Cache configuration: Read & Write tab

Cache configuration: Read & Write tab

The first time Virtual DataPort uses an external DBMS to store the cached data, it will generate the required tables and indexes automatically.

Any configuration changes will become immediately effective except when the cache DBMS is changed, in which case the Virtual DataPort Server must be restarted.

By default, views do not store its data in the cache. Therefore, after enabling the cache module, you also need to activate the cache option in the views that require it. The section Configuring the Cache of a View explains how to do it.

Note

When using an external database to store the cache data, the database must be started before the Virtual DataPort Server.

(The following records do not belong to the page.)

omit [Fintype Γ] in
/-- Multiples in the three slots: `(n₀•χ, n₁•χ, n₂•χ) = n₀•(χ,0,0) + n₁•(0,χ,0) + n₂•(0,0,χ)`. [cite: tHooft1979Flux, §4 (4.5)] -/
theorem tripleFluxChar_nsmul (χ : AddChar Γ ℂ) (n₀ n₁ n₂ : ℕ) :
    tripleFluxChar (n₀ • χ) (n₁ • χ) (n₂ • χ) =
      n₀ • tripleFluxChar χ 0 0 + n₁ • tripleFluxChar 0 χ 0 + n₂ • tripleFluxChar 0 0 χ := by
  ext k
  simp [AddChar.add_apply, AddChar.nsmul_apply]

omit [Fintype Γ] in
/-- Integer multiples in the three slots. [cite: tHooft1979Flux, §4 (4.5)] -/
theorem tripleFluxChar_zsmul (χ : AddChar Γ ℂ) (z₀ z₁ z₂ : ℤ) :
    tripleFluxChar (z₀ • χ) (z₁ • χ) (z₂ • χ) =
      z₀ • tripleFluxChar χ 0 0 + z₁ • tripleFluxChar 0 χ 0 + z₂ • tripleFluxChar 0 0 χ := by
  have h0 : tripleFluxChar (0 : AddChar Γ ℂ) 0 0 = 0 := (tripleFluxChar_eq_zero_iff 0 0 0).2 ⟨rfl, rfl, rfl⟩
  -- the three slot maps are additive, hence commute with integer multiples
  let f₀ : AddChar Γ ℂ →+ AddChar (Γ × Γ × Γ) ℂ :=
    { toFun := fun ψ => tripleFluxChar ψ 0 0, map_zero' := h0,
      map_add' := fun ψ ψ' => by ext k; simp [AddChar.add_apply] }
  let f₁ : AddChar Γ ℂ →+ AddChar (Γ × Γ × Γ) ℂ :=
    { toFun := fun ψ => tripleFluxChar 0 ψ 0, map_zero' := h0,
      map_add' := fun ψ ψ' => by ext k; simp [AddChar.add_apply] }
  let f₂ : AddChar Γ ℂ →+ AddChar (Γ × Γ × Γ) ℂ :=
    { toFun := fun ψ => tripleFluxChar 0 0 ψ, map_zero' := h0,
      map_add' := fun ψ ψ' => by ext k; simp [AddChar.add_apply] }
  have hslot : ∀ (z : ℤ), tripleFluxChar (z • χ) 0 0 = z • tripleFluxChar χ 0 0 ∧
      tripleFluxChar 0 (z • χ) 0 = z • tripleFluxChar 0 χ 0 ∧ tripleFluxChar 0 0 (z • χ) = z • tripleFluxChar 0 0 χ :=
    fun z => ⟨map_zsmul f₀ z χ, map_zsmul f₁ z χ, map_zsmul f₂ z χ⟩
  rw [tripleFluxChar_eq_add, (hslot z₀).1, (hslot z₁).2.1, (hslot z₂).2.2]

/-- The slot characters have order at most that of `χ` (plumbing for the room hypotheses). [folklore] -/
private theorem mgp_addOrderOf_slot_le (χ : AddChar Γ ℂ) :
    addOrderOf (tripleFluxChar χ 0 0) ≤ addOrderOf χ ∧ addOrderOf (tripleFluxChar 0 χ 0) ≤ addOrderOf χ ∧
      addOrderOf (tripleFluxChar 0 0 χ) ≤ addOrderOf χ := by
  have hpos : 0 < addOrderOf χ := by
    refine (isOfFinAddOrder_iff_nsmul_eq_zero.2 ⟨Fintype.card Γ, Fintype.card_pos, ?_⟩).addOrderOf_pos
    ext k
    rw [AddChar.nsmul_apply, ← AddChar.map_nsmul_eq_pow, card_nsmul_eq_zero, AddChar.map_zero_eq_one, AddChar.zero_apply]
  have hχ : addOrderOf χ • χ = 0 := addOrderOf_nsmul_eq_zero χ
  have h := tripleFluxChar_nsmul χ (addOrderOf χ) (addOrderOf χ) (addOrderOf χ)
  rw [hχ] at h
  have h0 : tripleFluxChar (0 : AddChar Γ ℂ) 0 0 = 0 := (tripleFluxChar_eq_zero_iff 0 0 0).2 ⟨rfl, rfl, rfl⟩
  refine ⟨addOrderOf_le_of_nsmul_eq_zero hpos ?_, addOrderOf_le_of_nsmul_eq_zero hpos ?_,
    addOrderOf_le_of_nsmul_eq_zero hpos ?_⟩
  · have h1 := tripleFluxChar_nsmul χ (addOrderOf χ) 0 0
    rw [hχ, zero_nsmul, zero_nsmul, zero_nsmul, add_zero, add_zero, h0] at h1
    exact h1.symm
  · have h1 := tripleFluxChar_nsmul χ 0 (addOrderOf χ) 0
    rw [hχ, zero_nsmul, zero_nsmul, zero_nsmul, zero_add, add_zero, h0] at h1
    exact h1.symm
  · have h1 := tripleFluxChar_nsmul χ 0 0 (addOrderOf χ)
    rw [hχ, zero_nsmul, zero_nsmul, zero_nsmul, zero_add, zero_add, h0] at h1
    exact h1.symm

omit [TopologicalSpace G] [IsTopologicalGroup G] [CompactSpace G] [MeasurableSpace G] [BorelSpace G]
  [SecondCountableTopology G] [Fintype Γ] in
/-- The three-slot twist family `k ↦ ![φ k₀, φ k₁, φ k₂, 1]` of a hom-like centre-valued `φ` seen by `ρ` through `χ` is a
central hom-like family seen through the slot characters (plumbing). [cite: tHooft1979Flux, §4 (4.2)–(4.5)] -/
private theorem mgp_tripleTwist_hom {φ : Γ → G} (hφ0 : φ 0 = 1) (hφadd : ∀ k k', φ (k + k') = φ k * φ k')
    (hφc : ∀ k, φ k ∈ Subgroup.center G) {χ : AddChar Γ ℂ}
    (hχ : ∀ k, ρ (φ k) = (χ k) • (1 : Matrix (Fin N) (Fin N) ℂ)) :
    (fun k : Γ × Γ × Γ => (![φ k.1, φ k.2.1, φ k.2.2, 1] : Fin 4 → G)) 0 = 1 ∧
      (∀ k k' : Γ × Γ × Γ, (![φ (k + k').1, φ (k + k').2.1, φ (k + k').2.2, 1] : Fin 4 → G) =
        ![φ k.1, φ k.2.1, φ k.2.2, 1] * ![φ k'.1, φ k'.2.1, φ k'.2.2, 1]) ∧
      (∀ (k : Γ × Γ × Γ) (i : Fin 3), (![φ k.1, φ k.2.1, φ k.2.2, 1] : Fin 4 → G) i.castSucc ∈ Subgroup.center G) ∧
      ∀ (k : Γ × Γ × Γ) (i : Fin 3), ρ ((![φ k.1, φ k.2.1, φ k.2.2, 1] : Fin 4 → G) i.castSucc) =
        ((![tripleFluxChar χ 0 0, tripleFluxChar 0 χ 0, tripleFluxChar 0 0 χ] : Fin 3 → AddChar (Γ × Γ × Γ) ℂ) i k) •
          (1 : Matrix (Fin N) (Fin N) ℂ) := by
  refine ⟨?_, fun k k' => ?_, fun k i => ?_, fun k i => ?_⟩
  · funext μ
    fin_cases μ <;> simp [hφ0]
  · funext μ
    fin_cases μ <;> simp [hφadd]
  · fin_cases i
    · exact hφc _
    · exact hφc _
    · exact hφc _
  · fin_cases i <;> simp [hχ]

/-- ★ **'t HOOFT's `e^{−βF(e, m; a, β)} > 0` FOR EVERY ELECTRIC FLUX SEEN BY `ρ`, IN EVERY MAGNETIC SECTOR.**  For `β > 0`, a
continuous unitary `ρ` (`N ≥ 1`) of a compact metrisable `G`, a finite abelian `Γ` with a hom-like centre-valued twist map `φ`
seen by `ρ` through the character `χ` (`ρ(φ k) = χ(k)·1`; for `SU(N)`, the fundamental `ρ` and `ℤ_N → Z(SU(N))`, `χ` generates
`ℤ̂_N`), every box `a × b × c` with sides `≥ 1`, all `n₀ ≤ bc`, `n₁ ≤ ac`, `n₂ ≤ ab` and EVERY magnetic flux `(m₁₂, m₀₂, m₀₁)`:
**`0 < Re e^{−F}(n₀χ, n₁χ, n₂χ | m₁₂, m₀₂, m₀₁; a, b, c, M+2)`** for every `M` (`n_i` parallel Polyakov lines in direction `i`
create the electric flux, 't Hooft (4.10), whatever the magnetic flux). [cite: tHooft1979Flux, §4 (4.6)–(4.10) and §5 (5.1)–(5.4)]
[cite: MontvayMunster1994, §3.2.8 (3.184)–(3.187)] -/
theorem wilsonFinTorusFluxTransform_re_pos_of_flux (hρ : Continuous ρ)
    (hρu : ∀ g, ρ g ∈ Matrix.unitaryGroup (Fin N) ℂ) [NeZero N] {β : ℝ} (hβ : 0 < β) {φ : Γ → G} (hφ0 : φ 0 = 1)
    (hφadd : ∀ k k', φ (k + k') = φ k * φ k') (hφc : ∀ k, φ k ∈ Subgroup.center G) {χ : AddChar Γ ℂ}
    (hχ : ∀ k, ρ (φ k) = (χ k) • (1 : Matrix (Fin N) (Fin N) ℂ)) (m₁₂ m₀₂ m₀₁ : Γ)
    {a b c : ℕ} [NeZero a] [NeZero b] [NeZero c] {n₀ n₁ n₂ : ℕ} (hn₀ : n₀ ≤ b * c) (hn₁ : n₁ ≤ a * c)
    (hn₂ : n₂ ≤ a * b) (M : ℕ) :
    0 < (wilsonFinTorusFluxTransform ρ β φ (n₀ • χ) (n₁ • χ) (n₂ • χ) m₁₂ m₀₂ m₀₁ a b c (M + 2)).re := by
  obtain ⟨h0, hadd, hc, hseen⟩ := mgp_tripleTwist_hom ρ hφ0 hφadd hφc hχ
  rw [wilsonFinTorusFluxTransform_eq_magneticFluxPartition ρ β hφ0, tripleFluxChar_nsmul]
  have h := wilsonFinTorusMagneticFluxPartition_re_pos_of_flux ρ hρ hρu hβ
    (fun μ ν => φ (twistIdx (0 : Γ) 0 0 m₁₂ m₀₂ m₀₁ μ ν)) h0 hadd hc hseen hn₀ hn₁ hn₂ M
  simpa using h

By default, all the Virtual DataPort databases have the same cache configuration. However, you can change the cache configuration for a specific database. This will affect the elements created inside this database. The section Configuring and Deleting Databases explains how to configure the cache of a specific database.

The entries in the cache are invalidated when they reach their “Time to Live”. However, you can invalidate manually the cache of a specific view (see Configuring the Cache of a View) or a set of views (see section Invalidate Cache).